Trousselier nel 1911

E Trousselier sapeva il fatto suo. Durante la Bordeaux-Paris del 1914, ultima sua gara importante da professionista (finì 4° in un’edizione rocambolesca) si mangiò : “50 cotolette, 3kg di torta di riso, 20 tortine e ad ogni rifornimento 2 borracce di limonata”.

Se venisse il dubbio che, di fatto, i ciclisti all’epoca corressero spesso quasi sbronzi, non è del tutto infondato. Un corridore noto per bersi quantità apocalittiche di vino in corsa era Émile Georget, vincitore di 2 Bordeaux-Paris, una PBP, due volte 3° al Tour de France (1907-1911) e piazzato in varie altre corse (2° Milano-Sanremo 1909), famoso per essere stato il primo corridore della storia a scollinare in corsa il Galibier al Tour 1911. Georget era soprannominato le Brutal, per gli effetti che l’alcol aveva sui suoi comportamenti…

Brutale

Con gli anni ’20 le cose cambiarono, cominciarono ad apparire i primi manuali di alimentazione, e certi eccessi non si ripeterono più, anche se l’alcol ad esempio rimase sempre in voga, oltre a vari miscugli dopanti.

Robert Jaquinot si rifocilla durante la 5^tappa del Tour 1922. Il giorno precedente aveva perso la maglia gialla proprio a causa di una sosta troppo lunga a favore di Eugéne Christophe

 

Nemmeno Eugéne Christophe faceva prigionieri a tavola

Nel secondo dopoguerra si entrò nell’era moderna e le cose diventarono molto più scientifiche, anche se sulle tavole serali di Coppi e Anquetil non mancava mai birra e champagne. Ed anche in corsa certe abitudini non morirono, come quella di Gino Bartali di allungare i rifornimenti con il “certosino”, il tipico liquore dei frati della Certosa “che dava forza e purificava il fegato”. E convinto il ginettaccio…

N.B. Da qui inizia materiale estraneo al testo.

/-- `‖1 − (m+4)⁻¹ D_W(m)‖₂ ≤ 4/|m+4|` for `m + 4 ≠ 0` (four hopping contractions, HJL (2.14)); the
`|·|`-variant of the tree's `norm_one_sub_smul_wilsonDirac_le`.
[cite: HernandezJansenLuscher1999, (2.14)] -/
private theorem norm_one_sub_smul_wilsonDirac_le_abs
    (hρ : ∀ g, ρ g ∈ Matrix.unitaryGroup (Fin N) ℂ) (U : GaugeConfig 4 L G) (m : ℝ)
    (hc : m + 4 ≠ 0) :
    ‖(1 : Matrix _ _ ℂ) - ((m + 4 : ℝ) : ℂ)⁻¹ • wilsonDirac ρ U m 1‖ ≤ 4 / |m + 4| := by
  -- adapted from `Literature.MathematicalPhysics.QuantumLattice.norm_one_sub_smul_wilsonDirac_le`
  rw [one_sub_smul_wilsonDirac_eq ρ hρ U m hc, norm_smul, norm_inv, Complex.norm_real,
    Real.norm_eq_abs, div_eq_inv_mul]
  gcongr
  calc ‖∑ μ, wilsonHop ρ U μ‖ ≤ ∑ μ, ‖wilsonHop ρ U μ‖ := norm_sum_le _ _
    _ ≤ ∑ _μ : Fin 4, (1 : ℝ) := Finset.sum_le_sum fun μ _ => l2_opNorm_wilsonHop_le ρ hρ U μ
    _ = 4 := by simp

/-- **Neumann bound, both signs of `m + 4`.** For `|m + 4| > 4`, on every periodic torus and for
every gauge field, `det D_W(m) ≠ 0` and
`|D_W(m)⁻¹(p,q)| ≤ |m+4|⁻¹ (1 − 4/|m+4|)⁻¹ (4/|m+4|)^{d_i(p,q)}` for each coordinate `i` (`d_i` the
cyclic distance of the `i`-th site coordinates): `D = (m+4)(1 − x)`, `‖x‖ ≤ 4/|m+4| < 1`,
`D⁻¹ = (m+4)⁻¹ Σ_n xⁿ`, and `xⁿ(p,q) = 0` for `n < d_i(p,q)`, so only the tail `x^d Σ_n xⁿ`
contributes to the entry.  Adapted from the tree's `norm_inv_wilsonDirac_apply_le` (`m > 0`).
[cite: MontvayMunster1994, §4.1 and §5.1 (hopping parameter expansion)] -/
private theorem norm_inv_wilsonDirac_apply_le_of_abs
    (hρ : ∀ g, ρ g ∈ Matrix.unitaryGroup (Fin N) ℂ) (U : GaugeConfig 4 L G) {m : ℝ}
    (hm : 4 < |m + 4|) (p q : TorusSite 4 L × Fin N × Fin 4) (i : Fin 4) :
    (wilsonDirac ρ U m 1).det ≠ 0 ∧
    ‖(wilsonDirac ρ U m 1)⁻¹ p q‖ ≤
      |m + 4|⁻¹ * (1 - 4 / |m + 4|)⁻¹ * (4 / |m + 4|) ^ (p.1 i - q.1 i).valMinAbs.natAbs := by
  -- adapted from `Literature.MathematicalPhysics.QuantumLattice.norm_inv_wilsonDirac_apply_le`
  set c : ℝ := m + 4 with hcdef
  have hc0 : 0 < |c| := by linarith
  have hc : c ≠ 0 := abs_pos.1 hc0
  set θ : ℝ := 4 / |c| with hθ
  have hθ1 : θ < 1 := by rwa [hθ, div_lt_one hc0]
  have hθ0 : 0 ≤ θ := by positivity
  set x : Matrix (TorusSite 4 L × Fin N × Fin 4) (TorusSite 4 L × Fin N × Fin 4) ℂ :=
    1 - ((c : ℝ) : ℂ)⁻¹ • wilsonDirac ρ U m 1 with hx
  have hxn : ‖x‖ ≤ θ := norm_one_sub_smul_wilsonDirac_le_abs ρ hρ U m hc
  have hxn1 : ‖x‖ < 1 := hxn.trans_lt hθ1
  set T : Matrix (TorusSite 4 L × Fin N × Fin 4) (TorusSite 4 L × Fin N × Fin 4) ℂ := ∑' n, x ^ n
    with hTdef
  have hT1 : (1 - x) * T = 1 := mul_neg_geom_series x hxn1
  have hc' : ((c : ℝ) : ℂ) ≠ 0 := by exact_mod_cast hc
  have hD : wilsonDirac ρ U m 1 = ((c : ℝ) : ℂ) • (1 - x) := by
    rw [hx, sub_sub_cancel, smul_smul, mul_inv_cancel₀ hc', one_smul]
  have hinv : wilsonDirac ρ U m 1 * (((c : ℝ) : ℂ)⁻¹ • T) = 1 := by
    rw [hD, smul_mul_smul_comm, mul_inv_cancel₀ hc', one_smul, hT1]
  have hdet : (wilsonDirac ρ U m 1).det ≠ 0 := by
    intro h0
    have := congrArg Matrix.det hinv
    rw [Matrix.det_mul, h0, zero_mul, Matrix.det_one] at this
    exact zero_ne_one this
  refine ⟨hdet, ?_⟩
  rw [Matrix.inv_eq_right_inv hinv, Matrix.smul_apply, norm_smul, norm_inv, Complex.norm_real,
    Real.norm_eq_abs, mul_assoc]
  gcongr
  set d : ℕ := (p.1 i - q.1 i).valMinAbs.natAbs with hd
  have hNN : ∀ p' q' : TorusSite 4 L × Fin N × Fin 4,
      ¬ (p'.1 = q'.1 ∨ ∃ μ,
          q'.1 = Literature.MathematicalPhysics.QuantumFieldTheory.Site.shift p'.1 μ ∨
          p'.1 = Literature.MathematicalPhysics.QuantumFieldTheory.Site.shift q'.1 μ) →
        x p' q' = 0 := by
    intro p' q' h
    have hpq : p' ≠ q' := fun e => h (Or.inl (by rw [e]))
    simp only [not_or, not_exists] at h
    rw [hx, Matrix.sub_apply, Matrix.smul_apply, Matrix.one_apply_ne hpq,
      wilsonDirac_apply_eq_zero_of_far ρ U m 1 h.1 (fun μ => (h.2 μ).1) (fun μ => (h.2 μ).2),
      smul_zero, sub_zero]
  have htail := geom_series_eq_sum_add_pow_mul hT1 d
  have hzero : (∑ n ∈ Finset.range d, x ^ n) p q = 0 := by
    rw [Matrix.sum_apply]
    exact Finset.sum_eq_zero fun n hn =>
      pow_apply_eq_zero_of_lt_valMinAbs hNN i n p q (Finset.mem_range.1 hn)
  have hTpq : T p q = (x ^ d * T) p q := by
    conv_lhs => rw [htail]
    rw [Matrix.add_apply, hzero, zero_add]
  have hTnorm : ‖T‖ ≤ (1 - θ)⁻¹ := by
    refine (tsum_geometric_le_of_norm_lt_one x hxn1).trans ?_
    have h1 := l2_opNorm_torusFermion_one_le (L := L) (N := N)
    have h2 : (1 - ‖x‖)⁻¹ ≤ (1 - θ)⁻¹ := by
      apply inv_anti₀ (by linarith) (by linarith)
    linarith
  have hxd : ‖x ^ d‖ ≤ θ ^ d := by
    rcases Nat.eq_zero_or_pos d with h0 | hpos
    · rw [h0, pow_zero, pow_zero]; exact l2_opNorm_torusFermion_one_le
    · exact (norm_pow_le' x hpos).trans (pow_le_pow_left₀ (norm_nonneg _) hxn d)
  calc ‖T p q‖ = ‖(x ^ d * T) p q‖ := by rw [hTpq]
    _ ≤ ‖x ^ d * T‖ := Literature.MathematicalPhysics.QuantumLattice.norm_apply_le_l2_opNorm _ p q
    _ ≤ ‖x ^ d‖ * ‖T‖ := norm_mul_le _ _
    _ ≤ θ ^ d * (1 - θ)⁻¹ := mul_le_mul hxd hTnorm (norm_nonneg _) (pow_nonneg hθ0 d)
    _ = (1 - 4 / |c|)⁻¹ * (4 / |c|) ^ d := by rw [hθ, mul_comm]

Adorni, Motta, Anquetil e Gimondi scherzano con un piatto di spaghetti al Giro 1966

 

Gastone Nencini, fumatore incallito e buona forchetta

Commenti

  1. rapportoagile:

    Ho partecipato a 3 edizioni dell'Eroica tanti anni fa, e in una di queste ad un ristoro offrivano la Ribollita, cotta su un paiolo sorretto da 3 pali di legno; gli addetti erano vestiti d'epoca: tutto molto bucolico! Può un altoatesino rinunciare ad un piatto di ribollita in terra toscana?? Certo che no!
    Mentre la stavo gustando seduto su un muretto, un ciclista "veramente eroico", ad occhio e croce 80enne, e Toscano DOC, con la divisa della Bianchi in lana, caschetto in cuoio e il tubolare attorcigliato intorno alle spalle, mi si avvicina e mi dice:" O tu te 'un la fai miha la salita dopo la ribohllita" (mi scusino gli amici toscani per lo scimmiottamento della loro parlata). Gli ho sorriso, ma ho pensato :"..e questo che vuole?".
    Evidentemente il nonnetto era del posto e conosceva il percorso. Appena ripartito, uscito dal paesino mi son trovato davanti una salita di un paio di km, ovviamente sterrata, al 10/12%. Son dovuto scendere e spingere, con la ribollita che andava su e giù nello stomaco.
    Ribollita e vino rosso! E poi il Sante Marie (che non è 12 ma 18%!) vengono su dei ruttini.... :ola:
  2. Caxxo... dovrei commentare qualcosa, se non altro per fare onore al mio nickname. Certamente l'esagerazione fa parte della cronaca giornalistica dell'epoca, certi numeri, semplicemente, non sono credibili. Sull'assunzione di vino durante l'attività sportiva, il mio medico personale (mio figlio) esprime cmq un totale disaccordo...e a me tocca ascoltare, se no mi cazzia!
  3. golias:

    Quindi il detto: un bicchiere di rosso al giorno leva il medico di torno.. farebbe parte delle leggende metropolitane ?
    Il detto (a me tra l'altro i proverbi infastidiscono) sarebbe "una mela al giorno". Quella del bicchiere di vino rosso è una delle tante favolette italiane ("eh ma i polifenoli!" "ah, il Belpaese!" "italiani, brava gente") che, introdotte per ovvi motivi culturali e di interesse, il nostro giornalismo becero ci propina da decenni.